Dalam perjuangannya Panglima Polem Muhammad Daud juga
memperoleh dukungan dari para ulama Aceh. Sebagai pendukung utama, Teungku
Muhammad Amin dan Teungku Beb, yang kemudian diangkat menjadi panglima besar.
Perjuangan melawan Belanda Bersama Teuku Umar
Sampai
tahun 1896, Belanda masih sulit
mencapai kubu-kubu pertahanan Aceh. Teuku Umar bersama 15 orang panglimanya
pada bulan September 1893, pura-pura menyerah kepada
Belanda, setelah terjadi penyerahan, patroli Belanda di daerah Lam Kra' VII,
Mukim Ba'et Aceh Besar. Teuku Umar bersama 15 orang berbalik kembali membela
rakyat Aceh. Sementara itu Teuku Panglima Polem Muhammad Daud bersama 400 orang
pasukannya bergabung dengan Teuku Umar untuk menghadapi serangan Belanda. Dalam
pertempuran tersebut pasukan Belanda sangat marah karena dari pihak mereka
banyak yang berjatuhan.Korban dalam penyerangan itu sebanyak 25 orang tewas dan
190 orang luka-luka.
Pada tahun 1897 Belanda terpaksa mengambil inisiatif
untuk menambah pasukannya di Aceh. Sejak saat itu serangan pihak Aceh mulai
menurun dan Teuku Umarpun mengambil jalan pintas mengundurkan diri ke daerah
Daya Hulu. Untuk mengelabui Belanda tentang keberadaannya, Teuku Umar
meninggalkan Panglima Polem bersama pasukannya di wilayah pegunungan Seulimeum.

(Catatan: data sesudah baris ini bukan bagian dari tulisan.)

import Mathlib
import Summits.NavierStokesRegularity.NavierStokesRegularity.Theorems.FilamentSkeletonRssSkeletonJ1NormalBlockWindow
import Summits.NavierStokesRegularity.NavierStokesRegularity.Theorems.FilamentSkeletonRssSkeletonJ1NormalBlockCeiling

/-!
# Area-law slaving, part 3 — GROWTH of the slaved core area along the arms: `Aa ≲ 1 + (τ − c)²/Γ`
# (`FilamentSkeletonRss`, child crux `TangentSkeletonNearStraight`, stmt-NavierStokesRegularity-28295, line
# `child_tangent_analytic_strip`, ∃-side of the registered stub `stub_analyticClosing`, step (v): "the transported areas are
# slaved … `Aa ∼ C·s²` on the relaxed arms ⇒ cone bound")

Under the AREA LAW `w·A′ = (3/2 − w′)·A + 4` (`A > 0`, `w(c) = 0`) the product `B = w·A` obeys `B′ = (3/2)·A + 4` exactly
(Theorems.SkeletonJ1NormalBlockWindow.areaLaw_hasDerivAt_mul).  Three comparison bricks turn lower barriers for the slip into
upper bounds for the area, all by `antitoneOn_of_deriv_nonpos` (no integration):

* §1 `areaLaw_reflect` — the law is invariant under `τ ↦ 2c − τ`, `(w, A) ↦ (−w(2c−·), A(2c−·))`, so right-sided bricks
  give two-sided theorems.
* §2 `areaLaw_exp_growth_right` — on `[s₀, s₁]` where `w ≥ wmin > 0`: `B′ ≤ (3/(2 wmin))·B + 4`, hence
  `B(τ) + 8wmin/3 ≤ (B(s₀) + 8wmin/3)·e^{3(τ−s₀)/(2 wmin)}` (Grönwall by monotonicity of `(B + 4/K)e^{−Kτ}`).
* §3 `areaLaw_quadratic_growth_right` — beyond `s₁` where `w(τ) ≥ u(τ) := (τ−c)/2 − C₀ > 0` (the far-field slip of the
  similarity drift `½y`, up to a bounded defect): `Φ = B/u³ + 4/u²` is non-increasing (`Φ′ = (3/2)·A·(u − w)/u⁴ ≤ 0`), hence
  `A(τ) ≤ Φ(s₁)·u(τ)²` — QUADRATIC growth, the exponent `(3/2 − w′)/w′ = 2` of the far slope `w′ = 1/2`.
* §4 `areaLaw_arm_bound` — assembly with the landed core-window ceiling `A ≤ 4/δ` on `|τ−c| ≤ S₀`
  (Theorems.SkeletonJ1NormalBlockCeiling.areaLaw_ceiling_window, uniform supercriticality `w′ ≥ 3/2 + δ` there) and the slip floor
  `m|τ−c| ≤ |w|` on the intermediate range: for EVERY `τ`,
  `A(τ) ≤ 4/δ + A_II + Q·(τ − c)²`, `A_II = (4Λ/δ + 8m/3)·e^{3(S₁−S₀)/(2mS₀)}/m`, `Q = (ΛS₁A_II/u₁³ + 4/u₁²)/4`, `u₁ = S₁/2 − C₀`.
  With the waist scalings `S₀ = σ₀√Γ`, `S₁ = σ₁√Γ`, `C₀ = c₀√Γ` the coefficient `Q` is `Q₀/Γ` with `Q₀` Γ-free — which is what the
  Γ-flat cone clause `Rw²Γ·Aa ≤ KA·(Rw²Γ + ‖X‖²)` of `FlatJ1G` needs (part 4 does that bookkeeping with the escape clause).

HONEST FRAMING: elementary ODE comparison serving a HYPOTHETICAL filament skeleton on the NEGATIVE side of a MODEL route
(A1G aside); nothing here bears on Navier–Stokes regularity or blow-up, and no registered stub is closed by this file.
`--supports stmt-NavierStokesRegularity-28295`.
-/

set_option linter.dupNamespace false

noncomputable section

namespace Summit.NavierStokesRegularity.NavierStokesRegularity.Theorems.AreaLawSlaving

open Set Real
open Summit.NavierStokesRegularity.NavierStokesRegularity.Theorems.SkeletonJ1NormalBlockWindow
open Summit.NavierStokesRegularity.NavierStokesRegularity.Theorems.SkeletonJ1NormalBlockCeiling

/-! ## §1 Reflection symmetry of the area law -/

/-- Derivative of the reflected slip: `(−w(2c−·))′(τ) = w′(2c − τ)`. [folklore] -/
theorem deriv_reflect_neg (w : ℝ → ℝ) (c τ : ℝ) : deriv (fun x => -w (2 * c - x)) τ = deriv w (2 * c - τ) := by
  have : (fun x => -w (2 * c - x)) = -(fun y => w (2 * c - y)) := rfl
  rw [this, deriv.neg, deriv_comp_const_sub w (2 * c) τ, neg_neg]

/-- **Reflection.**  If `(w, A)` satisfy the area law then so do `(τ ↦ −w(2c − τ), τ ↦ A(2c − τ))`. [folklore] -/
theorem areaLaw_reflect {w A : ℝ → ℝ} {c : ℝ}
    (hlaw : ∀ τ, w τ * deriv A τ = (3 / 2 - deriv w τ) * A τ + 4) (τ : ℝ) :
    (fun x => -w (2 * c - x)) τ * deriv (fun x => A (2 * c - x)) τ =
      (3 / 2 - deriv (fun x => -w (2 * c - x)) τ) * (fun x => A (2 * c - x)) τ + 4 := by
  simp only [deriv_comp_const_sub A (2 * c) τ, deriv_reflect_neg w c τ]
  linarith [hlaw (2 * c - τ)]

/-- The reflected slip is differentiable. [folklore] -/
theorem differentiable_reflect_neg {w : ℝ → ℝ} (hw : Differentiable ℝ w) (c : ℝ) :
    Differentiable ℝ fun x => -w (2 * c - x) := (hw.comp ((differentiable_const _).sub differentiable_id)).neg

/-- The reflected area is differentiable. [folklore] -/
theorem differentiable_reflect {A : ℝ → ℝ} (hA : Differentiable ℝ A) (c : ℝ) :
    Differentiable ℝ fun x => A (2 * c - x) := hA.comp ((differentiable_const _).sub differentiable_id)

/-! ## §2 Exponential (Grönwall) growth on a range where the slip is bounded below -/

/-- **Exponential growth brick.**  Under the area law with `A > 0`, on an interval `[s₀, s₁]` where `w ≥ wmin > 0`:
`w(τ)A(τ) + 8wmin/3 ≤ (w(s₀)A(s₀) + 8wmin/3)·exp(3(τ − s₀)/(2wmin))` for `τ ∈ [s₀, s₁]`. [folklore] -/
theorem areaLaw_exp_growth_right {w A : ℝ → ℝ} (hw : Differentiable ℝ w) (hA : Differentiable ℝ A)
    (hlaw : ∀ τ, w τ * deriv A τ = (3 / 2 - deriv w τ) * A τ + 4) (hpos : ∀ τ, 0 < A τ)
    {s₀ s₁ wmin : ℝ} (hwmin : 0 < wmin) (hws : ∀ τ ∈ Icc s₀ s₁, wmin ≤ w τ) {τ : ℝ} (hτ : τ ∈ Icc s₀ s₁) :
    w τ * A τ + 8 * wmin / 3 ≤ (w s₀ * A s₀ + 8 * wmin / 3) * Real.exp (3 / (2 * wmin) * (τ - s₀)) := by
  set K : ℝ := 3 / (2 * wmin) with hK
  have hKpos : 0 < K := by rw [hK]; positivity
  have hK4 : 4 / K = 8 * wmin / 3 := by rw [hK]; field_simp; ring
  -- Ψ(τ) = (B + 4/K) e^{-K τ} is antitone on [s₀, s₁]
  have hΨd : ∀ x, HasDerivAt (fun x => (w x * A x + 4 / K) * Real.exp (-K * x))
      ((3 / 2 * A x + 4) * Real.exp (-K * x) + (w x * A x + 4 / K) * (Real.exp (-K * x) * (-K))) x := by
    intro x
    have hB := (areaLaw_hasDerivAt_mul hw hA hlaw x).add_const (4 / K)
    have hE : HasDerivAt (fun x => Real.exp (-K * x)) (Real.exp (-K * x) * (-K)) x := by
      have := ((hasDerivAt_id' x).const_mul (-K)).exp
      simpa using this
    exact hB.mul hE
  have hanti : AntitoneOn (fun x => (w x * A x + 4 / K) * Real.exp (-K * x)) (Icc s₀ s₁) := by
    apply antitoneOn_of_deriv_nonpos (convex_Icc s₀ s₁)
    · exact HasDerivAt.continuousOn fun x _ => hΨd x
    · exact fun x _ => (hΨd x).differentiableAt.differentiableWithinAt
    · intro x hx
      rw [interior_Icc] at hx
      rw [(hΨd x).deriv]
      have hwx : wmin ≤ w x := hws x (Ioo_subset_Icc_self hx)
      have hAx := hpos x
      have hKB : 3 / 2 * A x ≤ K * (w x * A x) := by
        rw [hK]
        have : 3 / 2 * A x = 3 / (2 * wmin) * (wmin * A x) := by field_simp
        rw [this]
        exact mul_le_mul_of_nonneg_left (mul_le_mul_of_nonneg_right hwx hAx.le) (by positivity)
      have hE : 0 < Real.exp (-K * x) := Real.exp_pos _
      have : (3 / 2 * A x + 4) * Real.exp (-K * x) + (w x * A x + 4 / K) * (Real.exp (-K * x) * -K) =
          Real.exp (-K * x) * (3 / 2 * A x - K * (w x * A x)) := by field_simp; ring
      rw [this]
      exact mul_nonpos_of_nonneg_of_nonpos hE.le (by linarith)
  have h := hanti (left_mem_Icc.2 (hτ.1.trans hτ.2)) hτ hτ.1
  simp only at h
  rw [hK4] at h
  have hE : 0 < Real.exp (-K * τ) := Real.exp_pos _
  have key : (w τ * A τ + 8 * wmin / 3) ≤ (w s₀ * A s₀ + 8 * wmin / 3) * (Real.exp (-K * s₀) / Real.exp (-K * τ)) := by
    rw [← mul_div_assoc, le_div_iff₀ hE]; exact h
  have hexp : Real.exp (-K * s₀) / Real.exp (-K * τ) = Real.exp (K * (τ - s₀)) := by
    rw [← Real.exp_sub]; congr 1; ring
  rwa [hexp] at key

Dalam sebuah pertempuran di Gle Yeueng dengan kekuatan
4 kompi infantri Belanda akhirnya berhasil menguasai 3 buah benteng yang
didirikan oleh Panglima Polem. Dalam pertempuran ini, jatuh korban 27 orang
tewas dan 47 orang luka-luka. Pada bulan Oktober 1897, wilayah Seulimeum
akhirnya berhasil dikuasai oleh Belanda tanpa banyak perlawanan, dan Panglima
Polem terpaksa mengambil jalan hijrah ke Pidie.

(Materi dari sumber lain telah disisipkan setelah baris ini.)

import Summits.BirchSwinnertonDyer.BirchSwinnertonDyer.Theorems.KolyvaginDepthDoorMSymbolCert655a1K
import Summits.BirchSwinnertonDyer.BirchSwinnertonDyer.Theorems.KolyvaginDepthDoorMSymbolCert794a1K
import HarnessLib

/-!
# Route `KolyvaginDepthDoor`, crux `KolyvaginDepthSupplyKN` (stmt-BirchSwinnertonDyer-22820) —
# DEPTH TABLE v30, DATA of `655a1`: piece 55/64 of the Kurihara sum at `(7, 156773)`

Helper file of the lead prover of line `levelone` (kdd-p1 g35; `--supports stmt-BirchSwinnertonDyer-22820 --as helper`);
MACHINE-WRITTEN DATA + `decide` (generator `work/py/genq_lean.py`, kit 1′ `…MSymbolCertCosetsC`). Kernel evaluation of `∑_{155827 ≤ k < 156339} gE655 k` (130991 continued-fraction steps, three `decide` sub-chunks). It closes nothing and BSD is NOT proved by it.

References: [CremonaAlgorithms1997] §2.2–2.5, §2.8, Table 1 (655a1); [PopaZagier2017] §4 (13); [Kim2022StructureSelmer] §1.4.3;
[MazurTateTeitelbaum1986Invent] §I.8.
-/

set_option linter.dupNamespace false
-- the packed numerals are long literals
set_option linter.style.longLine false

noncomputable section

open scoped MatrixGroups ModularForm
open CongruenceSubgroup
open Literature.NumberTheory.EllipticCurves Literature.NumberTheory.EllipticCurves.ModularForms
open Literature.NumberTheory.Automorphic.PopaZagier (coeff12 coeff12M coeff coeffN)
open Summit.BirchSwinnertonDyer.BirchSwinnertonDyer.Rank2Observatory
open Summit.BirchSwinnertonDyer.BirchSwinnertonDyer.Rank1Residual (IntModel.frobeniusTrace_eq IntModel.minimalDiscriminantInt_eq)
open Summit.BirchSwinnertonDyer.BirchSwinnertonDyer.Theorems.KolyvaginDepthDoor.MSymbolCert.Cert389a1
  (H3 H3fin support_subset_H3fin H3fin_det H3mat_nodup H3_det H3_coeff eval_map eval_append)
open Summit.BirchSwinnertonDyer.BirchSwinnertonDyer.Theorems.KolyvaginDepthDoor.MSymbolCert.Level156773
open Summit.BirchSwinnertonDyer.BirchSwinnertonDyer.Theorems.KolyvaginDepthDoor.MSymbolCert.Cert794a1 (list_range'_map_sum_split)

namespace Summit.BirchSwinnertonDyer.BirchSwinnertonDyer.Theorems.KolyvaginDepthDoor.MSymbolCert.Cert655a1

set_option maxHeartbeats 4000000 in
/-- **Piece 55 of the Kurihara sum of `655a1` at `(7, 156773)`**: `∑_{155827 ≤ k < 156339} gE655 k = 1` in `ZMod 7` (decide). [cite: Kim2022StructureSelmer, §1.4.3] -/
theorem kSumPiece55 : ((List.range' 155827 512).map gE655).sum = ((1 : ℕ) : ZMod 7) := by
  have h0 : ((List.range' 155827 212).map gE655).sum = ((0 : ℕ) : ZMod 7) := by decide +kernel
  have h1 : ((List.range' (155827 + 212) 170).map gE655).sum = ((5 : ℕ) : ZMod 7) := by decide +kernel
  have h2 : ((List.range' (155827 + (212 + 170)) 130).map gE655).sum = ((3 : ℕ) : ZMod 7) := by decide +kernel
  have e := list_range'_map_sum_split gE655 155827 (212 + 170) 130 _ _ (list_range'_map_sum_split gE655 155827 212 170 _ _ h0 h1) h2
  refine (show ((List.range' 155827 512).map gE655).sum = ((List.range' 155827 (212 + 170 + 130)).map gE655).sum from rfl).trans
    (e.trans ?_)
  decide

end Summit.BirchSwinnertonDyer.BirchSwinnertonDyer.Theorems.KolyvaginDepthDoor.MSymbolCert.Cert655a1

end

Bertemu dengan Sultan Aceh
Pada bulan November 1897, kedatangan Panglima Polem di
Pidie diterima oleh Sultan Aceh (Muhammad Daud Syah). Dia
mengadakan suatu musyawarah bersama tokoh pejuang Aceh lainnya. Pada bulan
Februari 1898, Teuku Umar tiba di wilayah VII Mukim Pidie bersama seluruh
kekuatan pasukannya lalu bergabung dengan Panglima Polem. Pada tanggal 1 April
1898, Teuku Panglima Polem bersama Teuku Umar dan para ulama serta Uleebalang
terkemuka lainnya menyatakan sumpah setianya kepada Sultan Muhammad Daud Syah.

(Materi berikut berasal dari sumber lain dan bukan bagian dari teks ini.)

/-- **Upper sites, going up by `V`**: for a frame `g = Φ i j` of a coherent layer, the apex site
of `V g` is `nb x c` and the apex sites of the `V`-images of its I/J-neighbours are
`nb x (c ∓ t₁)`, `nb x (c ∓ t₂)` (sign by parity). [folklore] -/
theorem up_of_VFin {R : ℕ} {L : ℤ → ℤ → ℕ} {Φ : ℤ → ℤ → ZFrame}
    (hval : ∀ i j : ℤ, j.natAbs + i.natAbs ≤ R → IsFrame (Pc (Φ i j).pt) (Φ i j).t₁ (Φ i j).t₂ (Φ i j).U)
    (hS : ∀ i j : ℤ, j.natAbs + i.natAbs ≤ R → (Φ i j).pt ∈ S (L i j + 4)) (hI : ∀ i j : ℤ, j.natAbs + i.natAbs + 1 ≤ R → Φ (i + 1) j = Istep Pc nb (Φ i j))
    (hJ : ∀ i j : ℤ, j.natAbs + 1 + i.natAbs ≤ R → Φ i (j + 1) = Jstep Pc nb (Φ i j)) (i j : ℤ)
    (hij : j.natAbs + i.natAbs + 4 ≤ R) {x : (EuclideanSpace ℝ (Fin 3))} {t₁ t₂ : Fin 3 → ℤ}
    {U : Finset (Fin 3 → ℤ)} (h : Φ i j = ⟨x, t₁, t₂, U⟩) :
    (Vstep Pc nb (Φ i j)).pt = nb x (apexOf t₁ t₂ U) ∧
    (frameParity t₁ t₂ U = 1 → (Vstep Pc nb (Φ (i - 1) j)).pt = nb x (apexOf t₁ t₂ U - t₁) ∧
      (Vstep Pc nb (Φ i (j - 1))).pt = nb x (apexOf t₁ t₂ U - t₂)) ∧
    (frameParity t₁ t₂ U = -1 → (Vstep Pc nb (Φ (i + 1) j)).pt = nb x (apexOf t₁ t₂ U + t₁) ∧
      (Vstep Pc nb (Φ i (j + 1))).pt = nb x (apexOf t₁ t₂ U + t₂)) := by
  have hvalE : ∀ (i' j' : ℤ), j'.natAbs + i'.natAbs ≤ R → ∀ (E : ZFrame), Φ i' j' = E →
      IsFrame (Pc E.pt) E.t₁ E.t₂ E.U := by
    intro i' j' hr E hE; rw [← hE]; exact hval i' j' hr
  obtain ⟨hx, hU, hIg, hJg, -⟩ := nbhdFin hch (L := fun i j => L i j + 3) hval (fun i j hr => hS i j hr) hI hJ i j (by omega) h
  have hregI := hregI_of_valid (Pc := Pc) (nb := nb) hIg
  have hregJ := hregJ_of_valid (Pc := Pc) (nb := nb) hJg
  refine ⟨by rw [h]; rfl, fun hpar => ⟨?_, ?_⟩, fun hpar => ⟨?_, ?_⟩⟩
  · rcases hm : Φ (i - 1) j with ⟨x', a, b, W⟩
    have hx' : x' ∈ S (L (i - 1) j + 4) := by
      have := hS (i - 1) j (by omega); rw [hm] at this; exact this
    have hW : IsFrame (Pc x') a b W := hvalE (i - 1) j (by omega) _ hm
    have hrelI : (⟨x, t₁, t₂, U⟩ : ZFrame) = Istep Pc nb ⟨x', a, b, W⟩ := by
      rw [← h, ← hm, ← hI (i - 1) j (by omega), Int.sub_add_cancel]
    obtain ⟨-, -, hvalI⟩ := back_I hch hx' hW hU hrelI
    have hreg := hregI_of_valid (Pc := Pc) (nb := nb) hvalI
    obtain ⟨-, -, -, -, -, -, -, -, -, -, -, -, hparI, -⟩ := Istep_spec hch hx' hW hreg
    have hparW : frameParity a b W = 1 := by rw [← hparI, ← hrelI]; exact hpar
    have hatt := (attach_I_even hch hx' hW hparW hreg).1
    rw [← hrelI] at hatt
    have hxe : x = nb x' a := congrArg ZFrame.pt hrelI
    show nb x' (apexOf a b W) = nb x (apexOf t₁ t₂ U - t₁)
    rw [hxe]; exact hatt.symm
  · rcases hn : Φ i (j - 1) with ⟨x', a, b, W⟩
    have hx' : x' ∈ S (L i (j - 1) + 4) := by
      have := hS i (j - 1) (by omega); rw [hn] at this; exact this
    have hW : IsFrame (Pc x') a b W := hvalE i (j - 1) (by omega) _ hn
    have hrelJ : (⟨x, t₁, t₂, U⟩ : ZFrame) = Jstep Pc nb ⟨x', a, b, W⟩ := by
      rw [← h, ← hn, ← hJ i (j - 1) (by omega), Int.sub_add_cancel]
    obtain ⟨-, -, hvalJ⟩ := back_J hch hx' hW hU hrelJ
    have hreg := hregJ_of_valid (Pc := Pc) (nb := nb) hvalJ
    obtain ⟨-, -, -, -, -, -, -, -, -, -, -, -, hparJ', -⟩ := Jstep_spec hch hx' hW hreg
    have hparW : frameParity a b W = 1 := by rw [← hparJ', ← hrelJ]; exact hpar
    have hatt := (attach_J_even hch hx' hW hparW hreg).1
    rw [← hrelJ] at hatt
    have hxe : x = nb x' b := congrArg ZFrame.pt hrelJ
    show nb x' (apexOf a b W) = nb x (apexOf t₁ t₂ U - t₂)
    rw [hxe]; exact hatt.symm
  · rw [hI i j (by omega), h]; exact (attach_I_odd hch hx hU hpar hregI).1
  · rw [hJ i j (by omega), h]; exact (attach_J_odd hch hx hU hpar hregJ).1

Pada awal tahun 1901, Sultan Muhammad Daud Syah bersama Panglima Polem mengambil inisiatif secara
bersama-sama menyingkir ke daerah gayo dan kemudian menjadikan daerah ini
sebagai pusat pertahanan Aceh. Di daerah ini Sultan Aceh bersama Panglima Polem
dan pasukannya kembali menyusun strategi baru untuk mempersiapkan penyarangan
terhadap Belanda.
Karena Belanda gagal menangkap Sultan dan Panglima
Polem, maka meraka menghentikan penyerangannya ke daerah Gayo. Kemudian Belanda
menyusun strategi baru yang sangat licik yaitu dengan menangkap
keluarga-keluarga dekat Sultan. Mereka berhasil menangkap isteri Sultan yang
bernama Teungku Putroe di Glumpang Payong dan isteri sultan yang bernama
Pocut cot Murong dan juga Putera Sultan di Lam Meulo. Setelah menangkap
mereka, Belanda mengancam Sultan; apabila Sultan tidak menyerahkan dini dalam
tempo satu bulan, maka kedua isterinya akan dibuang.
Berdamai Dengan Belanda
Menerima berita ancaman itu, pada tanggal 10 Januari 1903 Sultan Muhammad Daud Syah
terpaksa berdamai dengan Belanda. Pemerintah Hindia
Belanda mengasingkannya ke Ambon dan terakhir dipindahkan ke Batavia sampai Sultan wafat pada tanggal
6 Februari 1939. Hal ini menyebabkan Teuku
Panglima Polem Sri Muda Perkasa Muhammad Daud secara terpaksa juga berdamai
dengan Belanda pada tanggal 7 September 1903.